- **Task prompt**
Reproduce the following entries exactly, leaving nothing out.
-------- Extracted data
omit [DecidableEq F] in
/-- `ω ≠ 1` (characteristic `2`). [folklore] -/
private theorem omega_ne_one'' [CharP F 2] {ω : F} (hω : ω ^ 2 + ω + 1 = 0) : ω ≠ 1 := by
  intro h; subst h
  have h2 : (2 : F) = 0 := CharTwo.two_eq_zero
  exact one_ne_zero (by linear_combination hω - h2 : (1 : F) = 0)

omit [DecidableEq F] in
/-- `ω² ≠ 1` (characteristic `2`). [folklore] -/
private theorem omega_sq_ne_one [CharP F 2] {ω : F} (hω : ω ^ 2 + ω + 1 = 0) : ω ^ 2 ≠ 1 := by
  intro h
  have h2 : (2 : F) = 0 := CharTwo.two_eq_zero
  have : ω = 0 := by linear_combination hω - h - h2
  exact omega_ne_zero'' hω this

omit [DecidableEq F] in
/-- `ω² ≠ ω` (characteristic `2`). [folklore] -/
private theorem omega_sq_ne_omega [CharP F 2] {ω : F} (hω : ω ^ 2 + ω + 1 = 0) : ω ^ 2 ≠ ω := by
  intro h
  have h2 : (2 : F) = 0 := CharTwo.two_eq_zero
  have : (1 : F) = 0 := by linear_combination hω - h - ω * h2
  exact one_ne_zero this

omit [DecidableEq F] in
/-- `ω^m = ω^{m mod 3}` when `ω³ = 1`. [folklore] -/
private theorem pow_eq_pow_mod_three' {ω : F} (h3 : ω ^ 3 = 1) (m : ℕ) : ω ^ m = ω ^ (m % 3) := by
  conv_lhs => rw [← Nat.div_add_mod m 3, pow_add, pow_mul, h3, one_pow, one_mul]

/-- Membership in `{1, ω, ω²}` as a power of `ω`. [folklore] -/
private theorem mem_cubeRoots_iff {ω : F} (x : F) : x ∈ ({1, ω, ω ^ 2} : Finset F) ↔ ∃ m : ℕ, m < 3 ∧ x = ω ^ m := by
  simp only [mem_insert, mem_singleton]
  constructor
  · rintro (rfl | rfl | rfl)
    · exact ⟨0, by norm_num, by simp⟩
    · exact ⟨1, by norm_num, by simp⟩
    · exact ⟨2, by norm_num, rfl⟩
  · rintro ⟨m, hm, rfl⟩
    interval_cases m <;> simp

/-- Powers of `ω` lie in `{1, ω, ω²}` (`ω³ = 1`). [folklore] -/
private theorem pow_mem_cubeRoots' {ω : F} (h3 : ω ^ 3 = 1) (m : ℕ) : ω ^ m ∈ ({1, ω, ω ^ 2} : Finset F) := by
  exact (mem_cubeRoots_iff _).2 ⟨m % 3, Nat.mod_lt _ (by norm_num), pow_eq_pow_mod_three' h3 m⟩

/-- Quotients of cube roots of unity are cube roots of unity. [folklore] -/
private theorem div_mem_cubeRoots [CharP F 2] {ω : F} (hω : ω ^ 2 + ω + 1 = 0) {x y : F}
    (hx : x ∈ ({1, ω, ω ^ 2} : Finset F)) (hy : y ∈ ({1, ω, ω ^ 2} : Finset F)) :
    x / y ∈ ({1, ω, ω ^ 2} : Finset F) := by
  have h3 := omega_pow_three' hω
  obtain ⟨mx, -, rfl⟩ := (mem_cubeRoots_iff x).1 hx
  obtain ⟨my, -, rfl⟩ := (mem_cubeRoots_iff y).1 hy
  have hinv : (ω ^ my)⁻¹ = ω ^ (2 * my) :=
    inv_eq_of_mul_eq_one_right (by rw [← pow_add, show my + 2 * my = 3 * my by ring, pow_mul, h3, one_pow])
  rw [div_eq_mul_inv, hinv, ← pow_add]
  exact pow_mem_cubeRoots' h3 _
----------------
- **Answer**
omit [DecidableEq F] in
/-- `ω ≠ 1` (characteristic `2`). [folklore] -/
private theorem omega_ne_one'' [CharP F 2] {ω : F} (hω : ω ^ 2 + ω + 1 = 0) : ω ≠ 1 := by
  intro h; subst h
  have h2 : (2 : F) = 0 := CharTwo.two_eq_zero
  exact one_ne_zero (by linear_combination hω - h2 : (1 : F) = 0)

omit [DecidableEq F] in
/-- `ω² ≠ 1` (characteristic `2`). [folklore] -/
private theorem omega_sq_ne_one [CharP F 2] {ω : F} (hω : ω ^ 2 + ω + 1 = 0) : ω ^ 2 ≠ 1 := by
  intro h
  have h2 : (2 : F) = 0 := CharTwo.two_eq_zero
  have : ω = 0 := by linear_combination hω - h - h2
  exact omega_ne_zero'' hω this

omit [DecidableEq F] in
/-- `ω² ≠ ω` (characteristic `2`). [folklore] -/
private theorem omega_sq_ne_omega [CharP F 2] {ω : F} (hω : ω ^ 2 + ω + 1 = 0) : ω ^ 2 ≠ ω := by
  intro h
  have h2 : (2 : F) = 0 := CharTwo.two_eq_zero
  have : (1 : F) = 0 := by linear_combination hω - h - ω * h2
  exact one_ne_zero this

omit [DecidableEq F] in
/-- `ω^m = ω^{m mod 3}` when `ω³ = 1`. [folklore] -/
private theorem pow_eq_pow_mod_three' {ω : F} (h3 : ω ^ 3 = 1) (m : ℕ) : ω ^ m = ω ^ (m % 3) := by
  conv_lhs => rw [← Nat.div_add_mod m 3, pow_add, pow_mul, h3, one_pow, one_mul]

/-- Membership in `{1, ω, ω²}` as a power of `ω`. [folklore] -/
private theorem mem_cubeRoots_iff {ω : F} (x : F) : x ∈ ({1, ω, ω ^ 2} : Finset F) ↔ ∃ m : ℕ, m < 3 ∧ x = ω ^ m := by
  simp only [mem_insert, mem_singleton]
  constructor
  · rintro (rfl | rfl | rfl)
    · exact ⟨0, by norm_num, by simp⟩
    · exact ⟨1, by norm_num, by simp⟩
    · exact ⟨2, by norm_num, rfl⟩
  · rintro ⟨m, hm, rfl⟩
    interval_cases m <;> simp

/-- Powers of `ω` lie in `{1, ω, ω²}` (`ω³ = 1`). [folklore] -/
private theorem pow_mem_cubeRoots' {ω : F} (h3 : ω ^ 3 = 1) (m : ℕ) : ω ^ m ∈ ({1, ω, ω ^ 2} : Finset F) := by
  exact (mem_cubeRoots_iff _).2 ⟨m % 3, Nat.mod_lt _ (by norm_num), pow_eq_pow_mod_three' h3 m⟩

/-- Quotients of cube roots of unity are cube roots of unity. [folklore] -/
private theorem div_mem_cubeRoots [CharP F 2] {ω : F} (hω : ω ^ 2 + ω + 1 = 0) {x y : F}
    (hx : x ∈ ({1, ω, ω ^ 2} : Finset F)) (hy : y ∈ ({1, ω, ω ^ 2} : Finset F)) :
    x / y ∈ ({1, ω, ω ^ 2} : Finset F) := by
  have h3 := omega_pow_three' hω
  obtain ⟨mx, -, rfl⟩ := (mem_cubeRoots_iff x).1 hx
  obtain ⟨my, -, rfl⟩ := (mem_cubeRoots_iff y).1 hy
  have hinv : (ω ^ my)⁻¹ = ω ^ (2 * my) :=
    inv_eq_of_mul_eq_one_right (by rw [← pow_add, show my + 2 * my = 3 * my by ring, pow_mul, h3, one_pow])
  rw [div_eq_mul_inv, hinv, ← pow_add]
  exact pow_mem_cubeRoots' h3 _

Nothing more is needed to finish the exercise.